• Work to be completed
Transcribe only part of the material below: the lines from the one containing "phi 4 p.1) ∧" through the one containing "Jn 4 (g p).1", inclusive, exactly as written.

════════════════════

/-- **Fischler's Théorème 3.2 for `n = 4` — ALL CLAUSES.** [cite: Fischler2002Polyzetas, §3 Théorème 3.2]
[cite: Fischler2003RhinViola, §3.3 Théorème 5, §3.4 Théorème 6] -/
theorem theoreme32_four :
    ∃ σ' ψ' φ' : Equiv.Perm {p : Exponents // InE 4 p},
      (∀ p, (σ' p).1 = sigma p.1) ∧ (∀ p, (ψ' p).1 = psi 4 p.1) ∧ (∀ p, (φ' p).1 = phi 4 p.1) ∧
      IsRhinViolaGroup (fun p => Jn 4 p.1)
        (Subgroup.closure ({σ', ψ', φ'} : Set (Equiv.Perm {p : Exponents // InE 4 p}))) ∧
      Nat.card (Subgroup.closure ({σ', ψ', φ'} : Set (Equiv.Perm {p : Exponents // InE 4 p}))) = rvGroupOrder 4 ∧
      ∀ g ∈ Subgroup.closure ({σ', ψ', φ'} : Set (Equiv.Perm {p : Exponents // InE 4 p})),
        ∀ p : {p : Exponents // InE 4 p},
          FinitenessCriterionGen 4 p.1 → FinitenessCriterionGen 4 (g p).1 →
            Jn 4 (g p).1 / (rvNormaliser 4 (g p).1 : ℝ≥0∞) = Jn 4 p.1 / (rvNormaliser 4 p.1 : ℝ≥0∞) := by
  obtain ⟨σ', ψ', φ', hσ, hψ, hφ⟩ := exists_perms (n := 4) (by norm_num)
  exact ⟨σ', ψ', φ', hσ, hψ, hφ, isRhinViolaGroup_four hσ hψ hφ, card_closure_eq (by norm_num) hσ hψ hφ,
    fun g hg p hc hcg => invariance_four hσ hψ hφ hg p hc hcg⟩

/-- **Fischler 2002, Théorème 3.2 for every `n ≥ 2` EXCEPT `n = 3` — all four typed clauses** (`theoreme32_two`, `theoreme32_four`,
`theoreme32_of_five_le`). The case `n = 3` (group `H ⋊ 𝔖₅` of order 1920, whose ORDER is proved: `card_closure_eq_three`) is the only
part of the named fact `theoreme32` not established: there the criterion points of an orbit are not always joined by criterion paths
(seat ct-1 g33's reconnaissance), so the Rhin–Viola and invariance clauses need an argument beyond transport.
[cite: Fischler2002Polyzetas, §3 Théorème 3.2] [cite: Fischler2003RhinViola, §3.3 Théorème 5, §3.4 Théorème 6] -/
theorem theoreme32_of_ne_three (n : ℕ) (hn : 2 ≤ n) (h3 : n ≠ 3) :
    ∃ σ' ψ' φ' : Equiv.Perm {p : Exponents // InE n p},
      (∀ p, (σ' p).1 = sigma p.1) ∧ (∀ p, (ψ' p).1 = psi n p.1) ∧ (∀ p, (φ' p).1 = phi n p.1) ∧
      IsRhinViolaGroup (fun p => Jn n p.1)
        (Subgroup.closure ({σ', ψ', φ'} : Set (Equiv.Perm {p : Exponents // InE n p}))) ∧
      Nat.card (Subgroup.closure ({σ', ψ', φ'} : Set (Equiv.Perm {p : Exponents // InE n p}))) = rvGroupOrder n ∧
      ∀ g ∈ Subgroup.closure ({σ', ψ', φ'} : Set (Equiv.Perm {p : Exponents // InE n p})),
        ∀ p : {p : Exponents // InE n p},
          FinitenessCriterionGen n p.1 → FinitenessCriterionGen n (g p).1 →
            Jn n (g p).1 / (rvNormaliser n (g p).1 : ℝ≥0∞) = Jn n p.1 / (rvNormaliser n p.1 : ℝ≥0∞) := by
  rcases Nat.lt_or_ge n 5 with h | h
  · interval_cases n
    · exact theoreme32_two
    · exact absurd rfl h3
    · exact theoreme32_four
  · exact theoreme32_of_five_le n h

end Theoreme32

end Literature.NumberTheory.Irrationality.Fischler2002

end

════════════════════

• Reply to the task
      (∀ p, (σ' p).1 = sigma p.1) ∧ (∀ p, (ψ' p).1 = psi 4 p.1) ∧ (∀ p, (φ' p).1 = phi 4 p.1) ∧
      IsRhinViolaGroup (fun p => Jn 4 p.1)
        (Subgroup.closure ({σ', ψ', φ'} : Set (Equiv.Perm {p : Exponents // InE 4 p}))) ∧
      Nat.card (Subgroup.closure ({σ', ψ', φ'} : Set (Equiv.Perm {p : Exponents // InE 4 p}))) = rvGroupOrder 4 ∧
      ∀ g ∈ Subgroup.closure ({σ', ψ', φ'} : Set (Equiv.Perm {p : Exponents // InE 4 p})),
        ∀ p : {p : Exponents // InE 4 p},
          FinitenessCriterionGen 4 p.1 → FinitenessCriterionGen 4 (g p).1 →
            Jn 4 (g p).1 / (rvNormaliser 4 (g p).1 : ℝ≥0∞) = Jn 4 p.1 / (rvNormaliser 4 p.1 : ℝ≥0∞) := by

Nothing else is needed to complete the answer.